## Exercise brief
Print every record below exactly as written.

## Recorded data
import Summits.RiemannHypothesis.RiemannHypothesis.Theorems.SemilocalNegCertThirtyOneKinked1812
import HarnessLib

/-!
# Semi-local threshold of the `{∞,2,…,31}` form, negative side: `a*({2,…,31}) ≤ 1855 / 1024 = 1.8115234375` — the wall `q = 37` from a KINKED (piecewise-cubic) witness with slope breaks at the prime-atom images (part 7/14: the kernel facts piece 82 … piece 95 of 163 (imports part 1 only))

Cell `rh-explicit` (HOME `run/shared/lean/pub/rh-explicit/`), seat cc-s2-9 gen2 (HUMAN RULING D-0074 (D5) WEIL data engine; LADDER-RH column WEIL, rung DATA → W-P(P2);
pipeline = cc-s2-4 gen8/gen11's piecewise-witness layer `SemilocalPiecewise{Witness,Increment,IncrementSum,Cert}.lean` + their float finder, every number
re-derived by an independent second engine E2 before filing; gen0's rows: `SemilocalNegCert{ThirteenKinked1423,SeventeenKinked1478,NineteenKinked1573,TwentyThreeKinked1690,TwentyNineKinked1723}*`).
HONEST FRAMING: RH-FREE theorems about the tree's `weilSemilocalThreshold S` of a TRUNCATED Weil form (finitely many places); nothing here bears on the
truth of RH; the lower clause `(log q)/2 ≤ a*(S_q)` at all primes IS RH and is untouched; the SIGN of `δ*(37)` is not claimed.

KINKED row for the wall `q = 37` (`S = {2,…,31}`): at `b = 1855 / 1024 = 1.8115234375 ≈ a*(S_37) + 0.0060` (DATA, two engines, cc-s2-6/cc-s2-3: `a*(S_37) = 1.8055313`)
the polynomial × indicator class is far from negative (tree row `233/128`, `SemilocalNegCertUptoThirtyOne`, `δ*(37) ≤ 0.0149`), whereas an odd piecewise cubic with slope breaks at the images
`|b − log n|` (rounded to `/1024`) of the atoms `n ∈ {2,3,5,7,11,13,17,19,23,29,31}` (the eleven PRIME atoms; images of 4, 8, 9, 16, 25, 27, 32 dropped — with all eighteen kinks λ_min = −8.91·10⁻³, with the primes + 4 + 9: −4.91·10⁻³; kit j253132) is negative by `1.961e-03·‖G‖²`.
Instance: `S = {2, 3, 5, 7, 11, 13, 17, 19, 23, 29, 31}`, `N = 39` (atom table `atomsUptoThirtyOne` / `atomsEnclose_UptoThirtyOne` of `SemilocalNegCertUptoThirtyOne.lean`), 12 pieces of degree ≤ 3, 163 `t`-pieces;
TWO ENGINES on the witness before the kernel: cc-s2-4's float finder `λ_min = -1.9606e-03` and the seat's exact-in-`x` decimal engine E2 `R = -1.9625e-03` (no polar credit);
the exact kernel margin is the certificate's own rational arithmetic (farm report).  ⇒ **`a*({2,…,31}) ≤ 1855 / 1024`, `δ*(37) < 0.006065`** (was `0.0149`).
No data is trusted: every bound is a `decide +kernel` fact.  Folklore throughout.
-/

set_option autoImplicit false
set_option linter.dupNamespace false  -- the mandated namespace repeats `RiemannHypothesis`
set_option Elab.async false  -- serialise the kernel facts: in parallel they exhaust the node's per-process heap (cc-s2-4 gen11, CC4-LEAN §16.10)

noncomputable section

open Complex Filter Set MeasureTheory Topology
open scoped Real

namespace Summit.RiemannHypothesis.RiemannHypothesis.Theorems.SemilocalPolyWitness

open MeasureTheory Set Finset Real
open Literature.NumberTheory.LFunctions
open Summit.RiemannHypothesis.RiemannHypothesis.Theorems.MotivicDoor
open Summit.RiemannHypothesis.RiemannHypothesis.Theorems.MotivicDoor.SemilocalThreshold
open Summit.RiemannHypothesis.RiemannHypothesis.Theorems.MotivicDoor.SemilocalMarkov
open LQ

set_option maxHeartbeats 0 in
/-- kernel fact: piece `82` of `certThirtyOneKinked1812`. -/
theorem check_ThirtyOneKinked1812_piece82 : certThirtyOneKinked1812.checkPiecePW 82 = true := by
  decide +kernel

set_option maxHeartbeats 0 in
/-- kernel fact: piece `83` of `certThirtyOneKinked1812`. -/
theorem check_ThirtyOneKinked1812_piece83 : certThirtyOneKinked1812.checkPiecePW 83 = true := by
  decide +kernel

set_option maxHeartbeats 0 in
/-- kernel fact: piece `84` of `certThirtyOneKinked1812`. -/
theorem check_ThirtyOneKinked1812_piece84 : certThirtyOneKinked1812.checkPiecePW 84 = true := by
  decide +kernel

set_option maxHeartbeats 0 in
/-- kernel fact: piece `85` of `certThirtyOneKinked1812`. -/
theorem check_ThirtyOneKinked1812_piece85 : certThirtyOneKinked1812.checkPiecePW 85 = true := by
  decide +kernel

set_option maxHeartbeats 0 in
/-- kernel fact: piece `86` of `certThirtyOneKinked1812`. -/
theorem check_ThirtyOneKinked1812_piece86 : certThirtyOneKinked1812.checkPiecePW 86 = true := by
  decide +kernel

set_option maxHeartbeats 0 in
/-- kernel fact: piece `87` of `certThirtyOneKinked1812`. -/
theorem check_ThirtyOneKinked1812_piece87 : certThirtyOneKinked1812.checkPiecePW 87 = true := by
  decide +kernel

set_option maxHeartbeats 0 in
/-- kernel fact: piece `88` of `certThirtyOneKinked1812`. -/
theorem check_ThirtyOneKinked1812_piece88 : certThirtyOneKinked1812.checkPiecePW 88 = true := by
  decide +kernel

set_option maxHeartbeats 0 in
/-- kernel fact: piece `89` of `certThirtyOneKinked1812`. -/
theorem check_ThirtyOneKinked1812_piece89 : certThirtyOneKinked1812.checkPiecePW 89 = true := by
  decide +kernel

set_option maxHeartbeats 0 in
/-- kernel fact: piece `90` of `certThirtyOneKinked1812`. -/
theorem check_ThirtyOneKinked1812_piece90 : certThirtyOneKinked1812.checkPiecePW 90 = true := by
  decide +kernel

set_option maxHeartbeats 0 in
/-- kernel fact: piece `91` of `certThirtyOneKinked1812`. -/
theorem check_ThirtyOneKinked1812_piece91 : certThirtyOneKinked1812.checkPiecePW 91 = true := by
  decide +kernel

set_option maxHeartbeats 0 in
/-- kernel fact: piece `92` of `certThirtyOneKinked1812`. -/
theorem check_ThirtyOneKinked1812_piece92 : certThirtyOneKinked1812.checkPiecePW 92 = true := by
  decide +kernel

set_option maxHeartbeats 0 in
/-- kernel fact: piece `93` of `certThirtyOneKinked1812`. -/
theorem check_ThirtyOneKinked1812_piece93 : certThirtyOneKinked1812.checkPiecePW 93 = true := by
  decide +kernel

set_option maxHeartbeats 0 in
/-- kernel fact: piece `94` of `certThirtyOneKinked1812`. -/
theorem check_ThirtyOneKinked1812_piece94 : certThirtyOneKinked1812.checkPiecePW 94 = true := by
  decide +kernel

set_option maxHeartbeats 0 in
/-- kernel fact: piece `95` of `certThirtyOneKinked1812`. -/
theorem check_ThirtyOneKinked1812_piece95 : certThirtyOneKinked1812.checkPiecePW 95 = true := by
  decide +kernel

end Summit.RiemannHypothesis.RiemannHypothesis.Theorems.SemilocalPolyWitness

end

## Problem solution
import Summits.RiemannHypothesis.RiemannHypothesis.Theorems.SemilocalNegCertThirtyOneKinked1812
import HarnessLib

/-!
# Semi-local threshold of the `{∞,2,…,31}` form, negative side: `a*({2,…,31}) ≤ 1855 / 1024 = 1.8115234375` — the wall `q = 37` from a KINKED (piecewise-cubic) witness with slope breaks at the prime-atom images (part 7/14: the kernel facts piece 82 … piece 95 of 163 (imports part 1 only))

Cell `rh-explicit` (HOME `run/shared/lean/pub/rh-explicit/`), seat cc-s2-9 gen2 (HUMAN RULING D-0074 (D5) WEIL data engine; LADDER-RH column WEIL, rung DATA → W-P(P2);
pipeline = cc-s2-4 gen8/gen11's piecewise-witness layer `SemilocalPiecewise{Witness,Increment,IncrementSum,Cert}.lean` + their float finder, every number
re-derived by an independent second engine E2 before filing; gen0's rows: `SemilocalNegCert{ThirteenKinked1423,SeventeenKinked1478,NineteenKinked1573,TwentyThreeKinked1690,TwentyNineKinked1723}*`).
HONEST FRAMING: RH-FREE theorems about the tree's `weilSemilocalThreshold S` of a TRUNCATED Weil form (finitely many places); nothing here bears on the
truth of RH; the lower clause `(log q)/2 ≤ a*(S_q)` at all primes IS RH and is untouched; the SIGN of `δ*(37)` is not claimed.

KINKED row for the wall `q = 37` (`S = {2,…,31}`): at `b = 1855 / 1024 = 1.8115234375 ≈ a*(S_37) + 0.0060` (DATA, two engines, cc-s2-6/cc-s2-3: `a*(S_37) = 1.8055313`)
the polynomial × indicator class is far from negative (tree row `233/128`, `SemilocalNegCertUptoThirtyOne`, `δ*(37) ≤ 0.0149`), whereas an odd piecewise cubic with slope breaks at the images
`|b − log n|` (rounded to `/1024`) of the atoms `n ∈ {2,3,5,7,11,13,17,19,23,29,31}` (the eleven PRIME atoms; images of 4, 8, 9, 16, 25, 27, 32 dropped — with all eighteen kinks λ_min = −8.91·10⁻³, with the primes + 4 + 9: −4.91·10⁻³; kit j253132) is negative by `1.961e-03·‖G‖²`.
Instance: `S = {2, 3, 5, 7, 11, 13, 17, 19, 23, 29, 31}`, `N = 39` (atom table `atomsUptoThirtyOne` / `atomsEnclose_UptoThirtyOne` of `SemilocalNegCertUptoThirtyOne.lean`), 12 pieces of degree ≤ 3, 163 `t`-pieces;
TWO ENGINES on the witness before the kernel: cc-s2-4's float finder `λ_min = -1.9606e-03` and the seat's exact-in-`x` decimal engine E2 `R = -1.9625e-03` (no polar credit);
the exact kernel margin is the certificate's own rational arithmetic (farm report).  ⇒ **`a*({2,…,31}) ≤ 1855 / 1024`, `δ*(37) < 0.006065`** (was `0.0149`).
No data is trusted: every bound is a `decide +kernel` fact.  Folklore throughout.
-/

set_option autoImplicit false
set_option linter.dupNamespace false  -- the mandated namespace repeats `RiemannHypothesis`
set_option Elab.async false  -- serialise the kernel facts: in parallel they exhaust the node's per-process heap (cc-s2-4 gen11, CC4-LEAN §16.10)

noncomputable section

open Complex Filter Set MeasureTheory Topology
open scoped Real

namespace Summit.RiemannHypothesis.RiemannHypothesis.Theorems.SemilocalPolyWitness

open MeasureTheory Set Finset Real
open Literature.NumberTheory.LFunctions
open Summit.RiemannHypothesis.RiemannHypothesis.Theorems.MotivicDoor
open Summit.RiemannHypothesis.RiemannHypothesis.Theorems.MotivicDoor.SemilocalThreshold
open Summit.RiemannHypothesis.RiemannHypothesis.Theorems.MotivicDoor.SemilocalMarkov
open LQ

set_option maxHeartbeats 0 in
/-- kernel fact: piece `82` of `certThirtyOneKinked1812`. -/
theorem check_ThirtyOneKinked1812_piece82 : certThirtyOneKinked1812.checkPiecePW 82 = true := by
  decide +kernel

set_option maxHeartbeats 0 in
/-- kernel fact: piece `83` of `certThirtyOneKinked1812`. -/
theorem check_ThirtyOneKinked1812_piece83 : certThirtyOneKinked1812.checkPiecePW 83 = true := by
  decide +kernel

set_option maxHeartbeats 0 in
/-- kernel fact: piece `84` of `certThirtyOneKinked1812`. -/
theorem check_ThirtyOneKinked1812_piece84 : certThirtyOneKinked1812.checkPiecePW 84 = true := by
  decide +kernel

set_option maxHeartbeats 0 in
/-- kernel fact: piece `85` of `certThirtyOneKinked1812`. -/
theorem check_ThirtyOneKinked1812_piece85 : certThirtyOneKinked1812.checkPiecePW 85 = true := by
  decide +kernel

set_option maxHeartbeats 0 in
/-- kernel fact: piece `86` of `certThirtyOneKinked1812`. -/
theorem check_ThirtyOneKinked1812_piece86 : certThirtyOneKinked1812.checkPiecePW 86 = true := by
  decide +kernel

set_option maxHeartbeats 0 in
/-- kernel fact: piece `87` of `certThirtyOneKinked1812`. -/
theorem check_ThirtyOneKinked1812_piece87 : certThirtyOneKinked1812.checkPiecePW 87 = true := by
  decide +kernel

set_option maxHeartbeats 0 in
/-- kernel fact: piece `88` of `certThirtyOneKinked1812`. -/
theorem check_ThirtyOneKinked1812_piece88 : certThirtyOneKinked1812.checkPiecePW 88 = true := by
  decide +kernel

set_option maxHeartbeats 0 in
/-- kernel fact: piece `89` of `certThirtyOneKinked1812`. -/
theorem check_ThirtyOneKinked1812_piece89 : certThirtyOneKinked1812.checkPiecePW 89 = true := by
  decide +kernel

set_option maxHeartbeats 0 in
/-- kernel fact: piece `90` of `certThirtyOneKinked1812`. -/
theorem check_ThirtyOneKinked1812_piece90 : certThirtyOneKinked1812.checkPiecePW 90 = true := by
  decide +kernel

set_option maxHeartbeats 0 in
/-- kernel fact: piece `91` of `certThirtyOneKinked1812`. -/
theorem check_ThirtyOneKinked1812_piece91 : certThirtyOneKinked1812.checkPiecePW 91 = true := by
  decide +kernel

set_option maxHeartbeats 0 in
/-- kernel fact: piece `92` of `certThirtyOneKinked1812`. -/
theorem check_ThirtyOneKinked1812_piece92 : certThirtyOneKinked1812.checkPiecePW 92 = true := by
  decide +kernel

set_option maxHeartbeats 0 in
/-- kernel fact: piece `93` of `certThirtyOneKinked1812`. -/
theorem check_ThirtyOneKinked1812_piece93 : certThirtyOneKinked1812.checkPiecePW 93 = true := by
  decide +kernel

set_option maxHeartbeats 0 in
/-- kernel fact: piece `94` of `certThirtyOneKinked1812`. -/
theorem check_ThirtyOneKinked1812_piece94 : certThirtyOneKinked1812.checkPiecePW 94 = true := by
  decide +kernel

set_option maxHeartbeats 0 in
/-- kernel fact: piece `95` of `certThirtyOneKinked1812`. -/
theorem check_ThirtyOneKinked1812_piece95 : certThirtyOneKinked1812.checkPiecePW 95 = true := by
  decide +kernel

end Summit.RiemannHypothesis.RiemannHypothesis.Theorems.SemilocalPolyWitness

end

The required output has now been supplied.